import Mathlib
import Literature.Computability.AlgebraicComplexity.NestFreeMatchingPoly
import Summits.ValiantsHypothesis.ValiantsHypothesis.Theorems.FifoMatchingGridCorShadowFaceLift
import Summits.ValiantsHypothesis.ValiantsHypothesis.Theorems.FifoMatchingNFPolytopeQueueGridFaceDefs
import HarnessLib

/-!
# T2 — the coordinate-face lift: A1 (the 0/1 points of the queue-grid face) carries shadows of the pair-pattern
# polytope `PP_r` up to shadows of `NFP_n = Newt(NN_n)` — Theorems-side port, def-free

Port to `Theorems/` (director-valiant g12 R180 (b)(i) / R193 (b), val-lit desk #270 (c): val-port-2 lineage = S-port
hand, file F6) of § T2 of val-idea-7 g7's kernel-checked line workfile
`Cruxes/NNLinearDegreeCofactorHard/Lines/shadow_division.lean` rev 7 (`faceLift_threshold`, `suppPts_coord_dichotomy`,
`sumCoord_face`, `faceLift`; crit-3 VERDICT #21/#21b PASS-WITH-PRICE), verbatim bodies, with NO definitions (crit-3 #21b
port note (a)): the line's input A1 `QueueGridZeroOnePoints` is an explicit HYPOTHESIS BINDER (its text, over c1's
canonical `QueueGridFace` vocabulary `suppPts` / `QGV` / `patternVec`, p613693), and the σ-currency statements
`PPShadowHard` / `NFPShadowHard` / `shadowVerts` / `T` are UNFOLDED, so that the line file takes the theorem as
`faceLift hA hP := GridCorShadow.faceLift hA hP` by plain definitional unfolding.

* `faceLift_threshold` — exponent bookkeeping `log₂ n ≤ 2 log₂ r + 7 ⇒ (log₂ n + c)^c + 2 ≤ (log₂ r + (3c+8))^(3c+8)`.
* `suppPts_coord_dichotomy` — integrality: the coordinates of a support point `realOf d` lie in `{0} ∪ [1, ∞)`.
* `sumCoord_face` — the coordinate-face functional `ψ_Z x = Σ_{e ∈ Z} x_e` on such a point set takes values in
  `{0} ∪ [1, ∞)`, and `S ∩ {ψ_Z = 0}` is the coordinate face `S ∩ {x_e = 0, e ∈ Z}`.
* ★ `faceLift` — **T2**: A1 (for `r ≥ 1`, `n ≥ (r+1)(2r+1)`, the support points of `NN_n` vanishing on a coordinate set
  `Z`, read through an arc map `f`, are EXACTLY `range (patternVec r)`) and PP shadow hardness (for every `c`, eventually
  in `r`, some planar shadow of `range (patternVec r)` has `> 2^((log₂ r + c)^c)` hull vertices) give NFP shadow
  hardness (for every `c`, eventually in `n`, some planar shadow of `suppPts NN_n` has `> 2^((log₂ n + c)^c)` hull
  vertices): with `r + 1 = ⌊⌊√n⌋/2⌋` (so `(r+1)(2r+1) ≤ n` and `log₂ n ≤ 2 log₂ r + 5`), a PP shadow with
  `> 2^((log₂ r + 3c+8)^(3c+8)) ≥ 4·2^((log₂ n + c)^c)` vertices has a pencil uniquely maximised at `> 2^((log₂ n + c)^c)`
  points, and the landed face lift `GridCorShadow.shadow_faceLift_count` (HY21 Lemma 10 in point form, F1 p620122)
  along A1's located coordinate face realises them all as vertices of a shadow of `suppPts NN_n`.

HONEST FRAMING: a CONDITIONAL transfer inside an OPEN line — both hypotheses are OPEN (A1 is the K1 gadget
combinatorics, kernel only in qg1 currency p617795, glue pending; PP shadow hardness follows in the line from G♭ =
stmt-27045 OPEN via the landed `GridCorShadow.gridCorShadowHard_of_cliqueFace` + `GridCorShadow.ppShadow_of_grid`);
no rung of record moves; nothing here bears on `VP ≠ VNP`, which is NOT proved.

Source: P. Hrubeš, A. Yehudayoff, *Shadows of Newton polytopes*, CCC 2021 (LIPIcs 200:9) = Israel J. Math. 256 (2023)
[HrubesYehudayoff2021: Lemma 10 p.7, Prop 23 pp.10–11, Prop 43(2)/Rem 20 p.17].
-/

set_option autoImplicit false

-- the mandated summit-side namespace repeats a component by design (single-problem summit)
set_option linter.dupNamespace false

noncomputable section

namespace Summit.ValiantsHypothesis.ValiantsHypothesis.Theorems.FifoMatching

namespace GridCorShadow

open scoped NNReal
open MvPolynomial
open Literature.Computability.AlgebraicComplexity
open Summit.ValiantsHypothesis.ValiantsHypothesis.Theorems.FifoMatching.QueueGridFace
  (realOf suppPts QGV patternVec)

/-- exponent bookkeeping for the face lift: `a ≤ 2 b + 7 ⇒ (a + c)^c + 2 ≤ (b + (3c+8))^(3c+8)`
(used with `a = log₂ n`, `b = log₂ r`). -/
theorem faceLift_threshold (c a b : ℕ) (h : a ≤ 2 * b + 7) :
    (a + c) ^ c + 2 ≤ (b + (3 * c + 8)) ^ (3 * c + 8) := by
  set y := b + c + 7 with hy
  have hy2 : 2 ≤ y := by omega
  have h1 : (a + c) ^ c ≤ y ^ c * y ^ c := by
    calc (a + c) ^ c ≤ (2 * y) ^ c := Nat.pow_le_pow_left (by omega) c
      _ = 2 ^ c * y ^ c := Nat.mul_pow 2 y c
      _ ≤ y ^ c * y ^ c := Nat.mul_le_mul_right _ (Nat.pow_le_pow_left hy2 c)
  have hP : 1 ≤ y ^ c * y ^ c := Nat.one_le_iff_ne_zero.2 (by positivity)
  have h2 : y ^ c * y ^ c + 2 ≤ y ^ (2 * c + 2) := by
    have : y ^ (2 * c + 2) = y ^ c * y ^ c * (y * y) := by ring
    rw [this]
    generalize hPdef : y ^ c * y ^ c = P at *
    have hyy : 4 ≤ y * y := Nat.mul_le_mul hy2 hy2
    have h4 : P * 4 ≤ P * (y * y) := Nat.mul_le_mul_left P hyy
    omega
  have h3 : y ^ (2 * c + 2) ≤ (b + (3 * c + 8)) ^ (2 * c + 2) := Nat.pow_le_pow_left (by omega) _
  have h4 : (b + (3 * c + 8)) ^ (2 * c + 2) ≤ (b + (3 * c + 8)) ^ (3 * c + 8) :=
    Nat.pow_le_pow_right (by omega) (by omega)
  omega

/-- integrality of support points: the coordinates of `realOf d`, `d ∈ supp g`, lie in `{0} ∪ [1, ∞)`. -/
theorem suppPts_coord_dichotomy {σ : Type} (g : MvPolynomial σ ℝ≥0) :
    ∀ x ∈ suppPts g, ∀ i, x i = 0 ∨ 1 ≤ x i := by
  rintro x ⟨d, _, rfl⟩ i
  rcases Nat.eq_zero_or_pos (d i) with h | h
  · left; simp [realOf, h]
  · right
    show (1 : ℝ) ≤ ((d i : ℕ) : ℝ)
    exact_mod_cast h

/-- the coordinate-face functional `ψ_Z x = Σ_{e∈Z} x_e` on a point set with coordinates in `{0} ∪ [1,∞)`:
`ψ_Z ∈ {0} ∪ [1,∞)` on `S`, and `S ∩ {ψ_Z = 0}` is the coordinate face `S ∩ {x_e = 0, e ∈ Z}`. -/
theorem sumCoord_face {α : Type} [Fintype α] [DecidableEq α] (S : Set (α → ℝ))
    (hint : ∀ x ∈ S, ∀ i, x i = 0 ∨ 1 ≤ x i) (Z : Finset α) :
    (∀ x ∈ S, (∑ a ∈ Z, LinearMap.proj a : (α → ℝ) →ₗ[ℝ] ℝ) x = 0 ∨
        1 ≤ (∑ a ∈ Z, LinearMap.proj a : (α → ℝ) →ₗ[ℝ] ℝ) x) ∧
      S ∩ {x | (∑ a ∈ Z, LinearMap.proj a : (α → ℝ) →ₗ[ℝ] ℝ) x = 0} = S ∩ {x | ∀ e ∈ Z, x e = 0} := by
  have hψ : ∀ x : α → ℝ, (∑ a ∈ Z, LinearMap.proj a : (α → ℝ) →ₗ[ℝ] ℝ) x = ∑ a ∈ Z, x a := fun x => by
    simp [LinearMap.sum_apply]
  have hnn : ∀ x ∈ S, ∀ i, 0 ≤ x i := fun x hx i => by
    rcases hint x hx i with h | h
    · rw [h]
    · linarith
  have hzero : ∀ x ∈ S, ((∑ a ∈ Z, LinearMap.proj a : (α → ℝ) →ₗ[ℝ] ℝ) x = 0 ↔ ∀ e ∈ Z, x e = 0) := by
    intro x hx
    rw [hψ]
    exact Finset.sum_eq_zero_iff_of_nonneg fun e _ => hnn x hx e
  refine ⟨fun x hx => ?_, ?_⟩
  · by_cases hall : ∀ e ∈ Z, x e = 0
    · exact Or.inl ((hzero x hx).2 hall)
    · right
      push Not at hall
      obtain ⟨a, haZ, hxa⟩ := hall
      have h1 : 1 ≤ x a := by
        rcases hint x hx a with h | h
        · exact absurd h hxa
        · exact h
      rw [hψ]
      exact le_trans h1 (Finset.single_le_sum (fun b _ => hnn x hx b) haZ)
  · ext x
    simp only [Set.mem_inter_iff, Set.mem_setOf_eq]
    constructor
    · rintro ⟨hx, h0⟩; exact ⟨hx, (hzero x hx).1 h0⟩
    · rintro ⟨hx, h0⟩; exact ⟨hx, (hzero x hx).2 h0⟩

/-- ★ **T2 — the coordinate-face lift**: A1 (the 0/1 points of the queue-grid face, as an explicit hypothesis: for
`r ≥ 1`, `n ≥ (r+1)(2r+1)` there are a finite coordinate set `Z` and an arc read-out `f` such that the support points of
`NN_n` vanishing on `Z`, read through `f`, are EXACTLY `range (patternVec r)`) and PP shadow hardness (`PPShadowHard`,
unfolded) give NFP shadow hardness (`NFPShadowHard`, unfolded): with `r + 1 = ⌊⌊√n⌋/2⌋` (so `(r+1)(2r+1) ≤ n` and
`log₂ n ≤ 2 log₂ r + 5`), a PP shadow with `> 2^((log₂ r + 3c+8)^(3c+8)) ≥ 4·2^((log₂ n + c)^c)` vertices has a
coordinate pencil uniquely maximised at `> 2^((log₂ n + c)^c)` points, and the face lift `shadow_faceLift_count`
(HY21 Lemma 10, point form) along A1's located coordinate face realises them all as vertices of a shadow of
`suppPts NN_n`. [cite: HrubesYehudayoff2021, Lemma 10 / Prop 23 / Prop 43(2)] -/
theorem faceLift
    (hA : ∀ r n : ℕ, 1 ≤ r → (r + 1) * (2 * r + 1) ≤ n →
      ∃ (Z : Finset (Fin (2 * n) × Fin (2 * n)))
        (f : (QGV r × QGV r) × Bool × Bool → Fin (2 * n) × Fin (2 * n)),
        (fun x : (Fin (2 * n) × Fin (2 * n)) → ℝ => x ∘ f) ''
            (suppPts (nestFreeMatchingPoly n ℝ≥0) ∩ {x | ∀ e ∈ Z, x e = 0}) = Set.range (patternVec r))
    (hP : ∀ c : ℕ, ∃ r₀ : ℕ, ∀ r ≥ r₀, ∃ Λ : (((QGV r × QGV r) × Bool × Bool) → ℝ) →ₗ[ℝ] (Fin 2 → ℝ),
      2 ^ ((Nat.log 2 r + c) ^ c) <
        (Set.extremePoints ℝ (convexHull ℝ (Λ '' Set.range (patternVec r)))).ncard) :
    ∀ c : ℕ, ∃ n₀ : ℕ, ∀ n ≥ n₀, ∃ L : ((Fin (2 * n) × Fin (2 * n)) → ℝ) →ₗ[ℝ] (Fin 2 → ℝ),
      2 ^ ((Nat.log 2 n + c) ^ c) <
        (Set.extremePoints ℝ (convexHull ℝ (L '' suppPts (nestFreeMatchingPoly n ℝ≥0)))).ncard := by
  classical
  intro c
  obtain ⟨r₀, hr₀⟩ := hP (3 * c + 8)
  refine ⟨4 * (max (r₀ + 1) 3) ^ 2, fun n hn => ?_⟩
  set M := max (r₀ + 1) 3 with hM
  have hM3 : 3 ≤ M := le_max_right _ _
  have hMr : r₀ + 1 ≤ M := le_max_left _ _
  set s := Nat.sqrt n with hs
  have hsM : 2 * M ≤ s := by
    rw [hs, Nat.le_sqrt]
    nlinarith [hn]
  set r := s / 2 - 1 with hr
  have hr2 : 2 ≤ r := by omega
  have hr1 : 1 ≤ r := by omega
  have hrr₀ : r₀ ≤ r := by omega
  have hr_s : r + 1 = s / 2 := by omega
  have hss : s * s ≤ n := Nat.sqrt_le n
  have hface : (r + 1) * (2 * r + 1) ≤ n := by
    have h2 : 2 * (s / 2) ≤ s := Nat.mul_div_le s 2
    calc (r + 1) * (2 * r + 1) ≤ (r + 1) * (2 * (r + 1)) := Nat.mul_le_mul_left _ (by omega)
      _ = (s / 2) * (2 * (s / 2)) := by rw [hr_s]
      _ ≤ (s / 2) * s := Nat.mul_le_mul_left _ h2
      _ ≤ s * s := Nat.mul_le_mul_right _ (Nat.div_le_self s 2)
      _ ≤ n := hss
  obtain ⟨Z, f, hZf⟩ := hA r n hr1 hface
  obtain ⟨Λ, hΛ⟩ := hr₀ r hrr₀
  -- `log₂ n ≤ 2 log₂ r + 5`
  have hlogn : Nat.log 2 n < 2 * Nat.log 2 r + 6 := by
    have hA2 : r < 2 ^ (Nat.log 2 r + 1) := Nat.lt_pow_succ_log_self (by norm_num) r
    have hn_lt : n < (s + 1) * (s + 1) := Nat.lt_succ_sqrt n
    have hs4 : s + 1 ≤ 4 * r := by omega
    have h16 : n < 16 * (r * r) := by
      calc n < (s + 1) * (s + 1) := hn_lt
        _ ≤ (4 * r) * (4 * r) := Nat.mul_le_mul hs4 hs4
        _ = 16 * (r * r) := by ring
    have hrr : r * r < 2 ^ (Nat.log 2 r + 1) * 2 ^ (Nat.log 2 r + 1) := Nat.mul_self_lt_mul_self hA2
    have hpow : n < 2 ^ (2 * Nat.log 2 r + 6) := by
      calc n < 16 * (r * r) := h16
        _ < 16 * (2 ^ (Nat.log 2 r + 1) * 2 ^ (Nat.log 2 r + 1)) := Nat.mul_lt_mul_of_pos_left hrr (by norm_num)
        _ = 2 ^ (2 * Nat.log 2 r + 6) := by ring
    have hn0 : n ≠ 0 := by
      have h6 : 6 ≤ s := by omega
      have h36 : 36 ≤ s * s := Nat.mul_le_mul h6 h6
      omega
    exact Nat.log_lt_of_lt_pow hn0 hpow
  -- threshold: `4 · T c n ≤ T (3c+8) r < #vertices of the PP shadow`
  have hthr : 4 * 2 ^ ((Nat.log 2 n + c) ^ c) ≤ 2 ^ ((Nat.log 2 r + (3 * c + 8)) ^ (3 * c + 8)) := by
    have h := faceLift_threshold c (Nat.log 2 n) (Nat.log 2 r) (by omega)
    calc 4 * 2 ^ ((Nat.log 2 n + c) ^ c) = 2 ^ ((Nat.log 2 n + c) ^ c + 2) := by rw [pow_add]; ring
      _ ≤ 2 ^ ((Nat.log 2 r + (3 * c + 8)) ^ (3 * c + 8)) := Nat.pow_le_pow_right (by norm_num) h
  have hΛ' : 4 * 2 ^ ((Nat.log 2 n + c) ^ c) <
      (Set.extremePoints ℝ (convexHull ℝ (Λ '' Set.range (patternVec r)))).ncard :=
    lt_of_le_of_lt hthr hΛ
  -- the lift along A1's located coordinate face
  have hSfin : (suppPts (nestFreeMatchingPoly n ℝ≥0)).Finite := (Finset.finite_toSet _).image _
  obtain ⟨hψS, hset⟩ := sumCoord_face (suppPts (nestFreeMatchingPoly n ℝ≥0)) (suppPts_coord_dichotomy _) Z
  have hY : (LinearMap.funLeft ℝ ℝ f) ''
      (suppPts (nestFreeMatchingPoly n ℝ≥0) ∩
        {x | (∑ a ∈ Z, LinearMap.proj a : ((Fin (2 * n) × Fin (2 * n)) → ℝ) →ₗ[ℝ] ℝ) x = 0}) =
      Set.range (patternVec r) := by
    rw [hset]; exact hZf
  exact shadow_faceLift_count (suppPts (nestFreeMatchingPoly n ℝ≥0)) hSfin _ hψS (LinearMap.funLeft ℝ ℝ f)
    (Set.range (patternVec r)) hY Λ (2 ^ ((Nat.log 2 n + c) ^ c)) hΛ'

end GridCorShadow

end Summit.ValiantsHypothesis.ValiantsHypothesis.Theorems.FifoMatching

end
********************
> **Problem requirements**: In the lines above, locate the string "vanishing". Copy every line where it occurs.

> **Finished task**:
* ★ `faceLift` — **T2**: A1 (for `r ≥ 1`, `n ≥ (r+1)(2r+1)`, the support points of `NN_n` vanishing on a coordinate set
`NN_n` vanishing on `Z`, read through `f`, are EXACTLY `range (patternVec r)`) and PP shadow hardness (`PPShadowHard`,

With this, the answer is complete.